We are so inconsistent. "Why is it wrong to chase cats, but right to chase burglars?" asks Sue Johnson's Labrador, while John O'Byrne's pooch is puzzled by what's wrong with chasing golf balls. And Ben Birchall, a 13-stone Rottweiler, asks why it was OK to sit on Bruce's lap when he was a puppy, but it's not now. "I wear my name on my collar," says Larry Berryman's Spot, "but he sews his own name inside his clothes and sports other men's names on the outside!"

Parliament mystifies John Pickin's bitch Lucy: "Why do they keep barking at the other side?" she wonders, and advises instead: "A few quick ankle nips, chase them off, and pee over their benches!"

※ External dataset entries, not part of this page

import Summits.AtomisticToContinuum.HydrodynamicLimit.Theses.AntiMazurCoboundaries
import Literature.MathematicalPhysics.KineticTheory.HardSphereEulerProofs

/-!
# Negative knowledge for `KineticWindowGronwall` (stmt-AtomisticToContinuum-9282), III: the antecedent's activity is a dummy

From the standing disprover's `Cruxes/KineticWindowGronwall/Disproof.lean` §7 (cycle 2,
refuter-cdisprove-stmt-AtomisticToContinuum-9282-g2-0). The crux is `KineticFluxLdDecay → RelEntropyVanishing`.
Its antecedent quantifies `∀ a > 0` over the activity of the CONSTANT-profile local Gibbs law, but at fixed particle
number a constant activity cancels from `canonicalDensity` (`localGibbsLaw_const_activity`), so
`KineticFluxLdDecay ↔ KineticFluxLdDecayUnitActivity` (`kineticFluxLdDecay_iff_unitActivity`): the antecedent is a
statement about ONE state per reduced-density parameter `σ` (macroscopic density `1`), and every use of it at the local
density `ρ(t,x)` of an Euler solution is a re-embedding at parameter `σρ^{1/3}` (`hsDiameter_reembed`). Consequently the
crux may be attacked/proved with the antecedent at activity `1` (`crux_iff_unitActivity_imp`). Pure theorems; no
positive Theses conclusion.
-/

noncomputable section

namespace Summit.AtomisticToContinuum.HydrodynamicLimit.Theorems.KineticWindowGronwallNegative

open MeasureTheory Filter Set Topology
open scoped ENNReal
open Literature.MathematicalPhysics.KineticTheory Literature.Analysis.FluidPDE
open Summit.AtomisticToContinuum.HydrodynamicLimit.Theses.AntiMazurCoboundaries

/-- A constant activity factors out of the local Gibbs profile. [folklore] -/
theorem localGibbsProfile_const_activity (a θ : ℝ) (u : V3) (y : T3 × V3) :
    localGibbsProfile (fun _ => a) (fun _ => u) (fun _ => θ) y =
      a * localGibbsProfile (fun _ => (1 : ℝ)) (fun _ => u) (fun _ => θ) y := by
  simp [localGibbsProfile]

/-- Tensor powers are multiplicative in a constant factor. [folklore] -/
theorem tensorPow_const_mul {n : ℕ} (a : ℝ) (f : T3 × V3 → ℝ) :
    tensorPow n (fun y => a * f y) = fun z : Config n (Fin 3) T3 => a ^ n * tensorPow n f z := by
  funext z
  simp [tensorPow, Finset.prod_mul_distrib, Finset.prod_const]

/-- The canonical density does not see a non-zero constant factor in the one-particle profile (it cancels
against the partition function; if the partition function vanishes both sides are the junk `0`). [folklore] -/
theorem canonicalDensity_const_mul {n : ℕ} {a : ℝ} (ha : a ≠ 0) (ε : ℝ) (f : T3 × V3 → ℝ)
    (z : Config n (Fin 3) T3) :
    canonicalDensity (Torus.geometry (Fin 3)) ε n (fun y => a * f y) z =
      canonicalDensity (Torus.geometry (Fin 3)) ε n f z := by
  set D := hardSphereDomain (Torus.geometry (Fin 3)) n ε with hD
  have hind : D.indicator (tensorPow n (fun y => a * f y)) =
      fun z => a ^ n * D.indicator (tensorPow n f) z := by
    funext w
    rw [tensorPow_const_mul]
    by_cases hw : w ∈ D <;> simp [hw]
  have hZ : canonicalPartition (Torus.geometry (Fin 3)) ε n (fun y => a * f y) =
      a ^ n * canonicalPartition (Torus.geometry (Fin 3)) ε n f := by
    simp only [canonicalPartition, ← hD, hind]
    exact integral_const_mul _ _
  have han : (a ^ n)⁻¹ * a ^ n = 1 := inv_mul_cancel₀ (pow_ne_zero n ha)
  simp only [canonicalDensity, ← hD, hZ, hind]
  calc (a ^ n * canonicalPartition (Torus.geometry (Fin 3)) ε n f)⁻¹ * (a ^ n * D.indicator (tensorPow n f) z)
      = ((a ^ n)⁻¹ * a ^ n) * ((canonicalPartition (Torus.geometry (Fin 3)) ε n f)⁻¹ *
          D.indicator (tensorPow n f) z) := by rw [mul_inv]; ring
    _ = _ := by rw [han, one_mul]

/-- **The activity is decorative at fixed particle number**: for `a ≠ 0` the constant-profile local Gibbs law
(the global Gibbs law `G_N` of the antecedent) does not depend on `a`. (Same lemma as in the sibling disprover file
`Cruxes/BoltzmannGreenKubo/Disproof.lean` §1c, re-proved here to keep this file import-stable.) [folklore] -/
theorem localGibbsLaw_const_activity {a : ℝ} (ha : a ≠ 0) (σ θ : ℝ) (u : V3) (N : ℕ)
    (Φ : HardSphereFlow (Torus.geometry (Fin 3)) (hsDiameter σ N) (N + 1)) :
    localGibbsLaw σ (fun _ => a) (fun _ => u) (fun _ => θ) N Φ =
      localGibbsLaw σ (fun _ => 1) (fun _ => u) (fun _ => θ) N Φ := by
  unfold localGibbsLaw
  have hprof : localGibbsProfile (fun _ => a) (fun _ => u) (fun _ => θ) =
      fun y => a * localGibbsProfile (fun _ => (1 : ℝ)) (fun _ => u) (fun _ => θ) y :=
    funext (localGibbsProfile_const_activity a θ u)
  rw [hprof]
  congr 1
  funext z
  exact canonicalDensity_const_mul ha _ _ z

/-- `KineticFluxLdDecay` at the single activity `a = 1` (all else verbatim). -/
def KineticFluxLdDecayUnitActivity : Prop :=
  ∀ (θ : ℝ) (u₀ : V3), 0 < θ → ∃ σ₀ : ℝ, 0 < σ₀ ∧ ∀ σ : ℝ, 0 < σ → σ < σ₀ →
    (∀ (N : ℕ) (Φ : HardSphereFlow (Torus.geometry (Fin 3)) (hsDiameter σ N) (N + 1)),
      IsProbabilityMeasure (localGibbsLaw σ (fun _ => 1) (fun _ => u₀) (fun _ => θ) N Φ)) ∧
    ∃ κ : ℝ, 0 < κ ∧ ∀ (φ : T3 → ℝ) (g : V3 → ℝ), Continuous φ → Continuous g → (∀ x, |φ x| ≤ 1) →
      (∀ v, |g v| ≤ κ) →
      (∀ (c₀ c₂ : ℝ) (b : V3), ∫ v, g v * (c₀ + inner ℝ b v + c₂ * ‖v‖ ^ 2) ∂(ProbabilityTheory.stdGaussian V3) = 0) →
      ∀ δ : ℝ, 0 < δ → ∃ τ : ℝ, 0 < τ ∧ ∃ N₀ : ℕ, ∀ N : ℕ, N₀ ≤ N →
        ∀ Φ : HardSphereFlow (Torus.geometry (Fin 3)) (hsDiameter σ N) (N + 1),
          ∫⁻ z, ENNReal.ofReal (Real.exp ((τ * ((N + 1 : ℕ) : ℝ) ^ (-(1 / 3 : ℝ)))⁻¹ *
              ∫ s in (0 : ℝ)..(τ * ((N + 1 : ℕ) : ℝ) ^ (-(1 / 3 : ℝ))),
                ∑ i, φ (Φ.flow s z i).1 * g ((Real.sqrt θ)⁻¹ • ((Φ.flow s z i).2 - u₀))))
            ∂(localGibbsLaw σ (fun _ => 1) (fun _ => u₀) (fun _ => θ) N Φ) ≤
          ENNReal.ofReal (Real.exp (δ * (N + 1)))

/-- **The `∀ a` of the antecedent is vacuous repetition**: `KineticFluxLdDecay ↔ KineticFluxLdDecayUnitActivity`.
Consequence (density-range bookkeeping, BN1 of the round-1 barrier notes): A is a statement about ONE state per `σ`
— `N + 1` spheres of diameter `σ(N+1)^{-1/3}` in the unit torus, uniform positions, Maxwellian velocities, i.e.
macroscopic density `1` — so every use of A at the local density `ρ(t,x)` of the Euler solution goes through
RE-EMBEDDING a block at reduced parameter `σ ρ^{1/3}` (`hsDiameter_reembed`), and the Gronwall along a solution with
`sup ρ = ρ_max` consumes A on the whole interval `σ' ∈ (0, σ ρ_max^{1/3}]`, available from A's `∀ σ' < σ₀` clause only
while `σ ρ_max^{1/3} < σ₀(A)`; B fixes its `σ₀` BEFORE the Euler solution is quantified, whose `ρ_max` is not
bounded a priori (dense excursions: crux `ImplosionDichotomy.DenseExcursion`, stmt-12586, open). [folklore] -/
theorem kineticFluxLdDecay_iff_unitActivity : KineticFluxLdDecay ↔ KineticFluxLdDecayUnitActivity := by
  constructor
  · intro h θ u₀ hθ
    exact h 1 θ u₀ one_pos hθ
  · intro h a θ u₀ ha hθ
    obtain ⟨σ₀, hσ₀, H⟩ := h θ u₀ hθ
    refine ⟨σ₀, hσ₀, fun σ hσ hσ' => ?_⟩
    simp only [localGibbsLaw_const_activity ha.ne']
    exact H σ hσ hσ'

/-- **Re-embedding arithmetic** (block self-similarity at fixed reduced density): a block of side `R` of the
`σ`-system at local macroscopic density `ρ` holds `N' + 1 = ρ R³ (N+1)` spheres of diameter `σ(N+1)^{-1/3}`; rescaled
to the unit torus their diameter is `σ(N+1)^{-1/3}/R = (σ ρ^{1/3}) (N'+1)^{-1/3}` — the `σ`-system at density `ρ` IS
the `σρ^{1/3}`-system at density `1`. [folklore] -/
theorem hsDiameter_reembed {σ ρ R : ℝ} (hρ : 0 < ρ) (hR : 0 < R) {N N' : ℕ}
    (h : ((N' + 1 : ℕ) : ℝ) = ρ * R ^ 3 * ((N + 1 : ℕ) : ℝ)) :
    hsDiameter σ N / R = hsDiameter (σ * ρ ^ (1 / 3 : ℝ)) N' := by
  unfold hsDiameter
  have hM : (0 : ℝ) < ((N + 1 : ℕ) : ℝ) := by positivity
  rw [h, Real.mul_rpow (by positivity) hM.le, Real.mul_rpow hρ.le (by positivity)]
  have h1 : (R ^ 3 : ℝ) ^ (-(1 / 3 : ℝ)) = R⁻¹ := by
    rw [show (R ^ 3 : ℝ) = R ^ ((3 : ℕ) : ℝ) from (Real.rpow_natCast R 3).symm, ← Real.rpow_mul hR.le]
    norm_num
    exact Real.rpow_neg_one R
  have h2 : ρ ^ (1 / 3 : ℝ) * ρ ^ (-(1 / 3 : ℝ)) = 1 := by
    rw [← Real.rpow_add hρ]; norm_num
  rw [h1]
  calc σ * ((N + 1 : ℕ) : ℝ) ^ (-(1 / 3 : ℝ)) / R
      = σ * (ρ ^ (1 / 3 : ℝ) * ρ ^ (-(1 / 3 : ℝ))) * R⁻¹ * ((N + 1 : ℕ) : ℝ) ^ (-(1 / 3 : ℝ)) := by
        rw [h2]; ring
    _ = σ * ρ ^ (1 / 3 : ℝ) * (ρ ^ (-(1 / 3 : ℝ)) * R⁻¹ * ((N + 1 : ℕ) : ℝ) ^ (-(1 / 3 : ℝ))) := by ring

/-- The crux may be proved with the antecedent taken at activity `1` only (§7). [folklore] -/
theorem crux_iff_unitActivity_imp :
    KineticWindowGronwall ↔ (KineticFluxLdDecayUnitActivity → RelEntropyVanishing) := by
  rw [show KineticWindowGronwall = (KineticFluxLdDecay → RelEntropyVanishing) from rfl,
    kineticFluxLdDecay_iff_unitActivity]


end Summit.AtomisticToContinuum.HydrodynamicLimit.Theorems.KineticWindowGronwallNegative

end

Human beings don't know how to greet strangers, growls T.M. O'Grady's dog; and they never lick themselves or howl at the moon; and don't they look stupid without any tails?

"Ian just loves throwing a large stick," writes Rover Hurdley. "And if I bring it back for him, he will keep on throwing it for hours!"

"When they eat meat, they leave the bones," complains Colin Archer's Rex. "They bathe in clean water," points out Alex's Scruff. "They have still not had that hole in the front door repaired, and twice a day this pest-man comes and pushes more litter through it," writes Mary Flavin's Ripper. "I create all this fertiliser for the park, and he scoops it up with a shovel and puts in a bag and disposes of it," says Bill Palmer's Fido.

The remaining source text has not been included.